Di sisi lain, jika tidak ada interkoneksi, masyarakat harus menjadi pelanggan semua operator dan memiliki SIM card minimal sebanyak jumlah operator.
“Jika dia hanya punya satu hp, maka dia harus buka-tutup hp untuk gonta-ganti SIM card agar bisa menelepon ke semua nomor. Atau dia harus punya banyak hp. Terbayang betapa ribetnya. Karena itu, interkoneksi diwajibkan demi melayani masyarakat,” paparnya.
Dia menambahkan hal yang menjadi perhatian dalam interkoneksi adalah berapa trafik outgoing-call ke operator lain dan berapa incoming-call dari operator lain.
Trafik dua arah ini menentukan selisih biaya antara (outgoing-traffic x tarif) dan (incoming-traffic x tarif).
“Orang bisa salah persepsi jika hanya melihat trafik satu arah,” jelasnya.
Jika trafik telepon ke operator lain (outgoing-traffic) sama dengan trafik yang diterima dari operator lain (incoming-traffic), kata dia, maka kedua operator itu sama-sama impas. Artinya, biaya interkoneksi yang harus dibayar sama dengan yang diterima.
Pada umumnya, operator besar menerima trafik lebih besar karena jumlah pelanggan yang besar, sehingga bisa menerima pembayaran biaya interkoneksi lebih besar daripada operator yang lebih kecil.
Sebaliknya, operator yang kecil harus membayar biaya interkoneksi yang besar untuk sekadar menyambungkan pelanggannya yang sedang menelepon pelanggan operator lain.
“Sungguh berbahaya menuduh atau melontarkan isu kerugian negara dalam hal interkoneksi. Padahal yang dinyatakan sebagai angka kerugian itu beban biaya yang harus ditanggung oleh masyarakat untuk sekadar bisa tersambung ke pelanggan dari operator yg berbeda,” paparnya.
Terkait hal ini, lanjut Nonot, amat menarik wacana SKA (sender keep all) yang digalang operator, karena jika benar SKA dijalankan maka heboh interkoneksi akan langsung berakhir. Sebab, dengan SKA berarti biaya interkoneksi adalalah nol.

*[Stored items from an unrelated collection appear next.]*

import Summits.CriticalPhenomena.PercolationContinuityZ3.Theorems.Transplant.SkelPhiFaceRouteInputs4X
import Summits.CriticalPhenomena.PercolationContinuityZ3.Theorems.Transplant.SkelNegBParamsFoot
import Summits.CriticalPhenomena.PercolationContinuityZ3.Theorems.Transplant.SkelPhiFaceRouteReadings
import Summits.CriticalPhenomena.PercolationContinuityZ3.Theorems.Transplant.SkelPhiNegReachRoomsRun
import Summits.CriticalPhenomena.PercolationContinuityZ3.Theorems.Transplant.SkelPhiRootNumbersY
import HarnessLib

/-!
# N1 ({±1} node), (F) inner route under RULING B.15, part R4b v6 (hp-8 g35): **`faceRoute_of_numbers6_x`** = v5 with (L-F2) (lane INBOX 2026-08-21T23:58Z / 2026-08-22T01:15Z, adopted from the root residue's v6 `rootOblTWAt_of_numbers6_x`): the near-`c` footprints of the bridge region and of the hop prism are read by the two LATTICE FUNCTIONALS `Λ₀ = |vβΔ₀ − vαΔ₁|`, `Λ₁ = |nΔ₁ − hΔ₀|` (`hΛR` over the bridge region, `lam_bounds_of_mem_pgramCyl` over the prism, `hnear` in Λ-form) instead of the per-axis extents `(sα, sβ)` (whose fine reading imports the long box's aspect `ℓ_L/n_L` — stmt-g15 FEASIBILITY §B.18), and (L-F5): the two bands' seed clearances are HYPOTHESES in the served form `… → w ∉ S` (discharged per region upstream, by an α-reading or a level reading), passed to `faceRoute_of_inputs3_x` (over `faceRoute_of_bridge₄`); v5: target test as a two-sided CELL BOX `FS_c w ∈ Icc LLO LHI` (the contact is transversally off-centre by ≫ b₀, a footprint window centred at the contact cannot hold the arrival box) + PER-REGION readings of both runs (a drifting y′-run must be read region by region: its prism hull over-reads axis-0 cells by ≈ N·|v_α|/n strides) — over `faceRoute_of_inputs2_x` (orientation-aware kit tables `pexRO/pexXO/pexYO`, G2) — `faceRoute_of_numbers_x` with ANISOTROPIC near-`c` extents `(sα, sβ)` (stmt-g14 18:19:31Z: the single extent is not dischargeable on axis 0 when ℓ_L ≫ n_L; the reading `hnear` is a hypothesis served by `abs_fineSkel_le_of_near₂`, p298056) — `faceRoute_of_inputs_x` (p297428) with every
# ROOM discharged, following p3-g9's `rootOblTWAt_of_numbers_x/_y` AT THE BASE `c` (the kit centre): footprint tests `FootBox … (fineSkel φ c … ·)`
# converted to the habitat / small arrival box by the hypotheses `hPlfoot`/`hMfoot` (`SkelPhiFaceRouteReadings`); along origin `c_L` (`φ c_L = φ c + y_L`),
# tangential origin `c_T` (`φ c_T = φ c + y_T`); hop landing box; near-`c` footprints; x-run regions via `runX_sign_mem_Icc`, y′-run regions / last core
# via `runY_sign_mem_Icc`; cross links bridge → x-run, x-run → y′-run (`runY_core_zero_of_runX_core`); nonempty targets; clearances.  What remains: served
# inputs, hop, seed facts, the two conversions, kit blocks, counts, excess radius, INTEGER INEQUALITIES.
builds on p205010 (kernel theorem, internal audit signed; external expert review pending) — nothing in this file uses p205010; no claim about the open node.
Lane `prim-bschramm`, seat `prim-hp-8` (gen 35); helper file (`--supports stmt-CriticalPhenomena-4575 --as helper`).
[cite: KozmaNitzan2024, §4 Lemma 10 (pp. 17–21), Lemma 11 (pp. 22–23), Lemma 12 (pp. 23–25), p. 30 (Step III)] [cite: MartineauTassion2017, §3.2, §4.3 Lemma 4.2]
v7 note: v7 (hp-8 g36, 2026-08-22): the box-width binders carry the level floor `j₀ ≤ j` (D1: `KS.levels_wide` needs it; the old `∀ j ≤ j₁` form was unservable for thin bridge boxes) and the kit-excess hypothesis reads a GENERIC planar diameter `m` of the step region and a GENERIC entrance depth `ρZ` of the zone (D2: the old `box 2 (2·r)`/`Rs` reading was circular in `r`).
-/

noncomputable section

“Evaluasi berkala biaya interkoneksi itu bisa dianalogikan dengan operasi pasar. Jika harga terlalu tinggi maka pemerintah harus memaksa turun harga demi masyarakat. Tidak bisa pedagang mengatakan pendapatan saya berkurang, lalu menggugat regulator telah menyebabkan kerugian pendapatan,” ucapnya.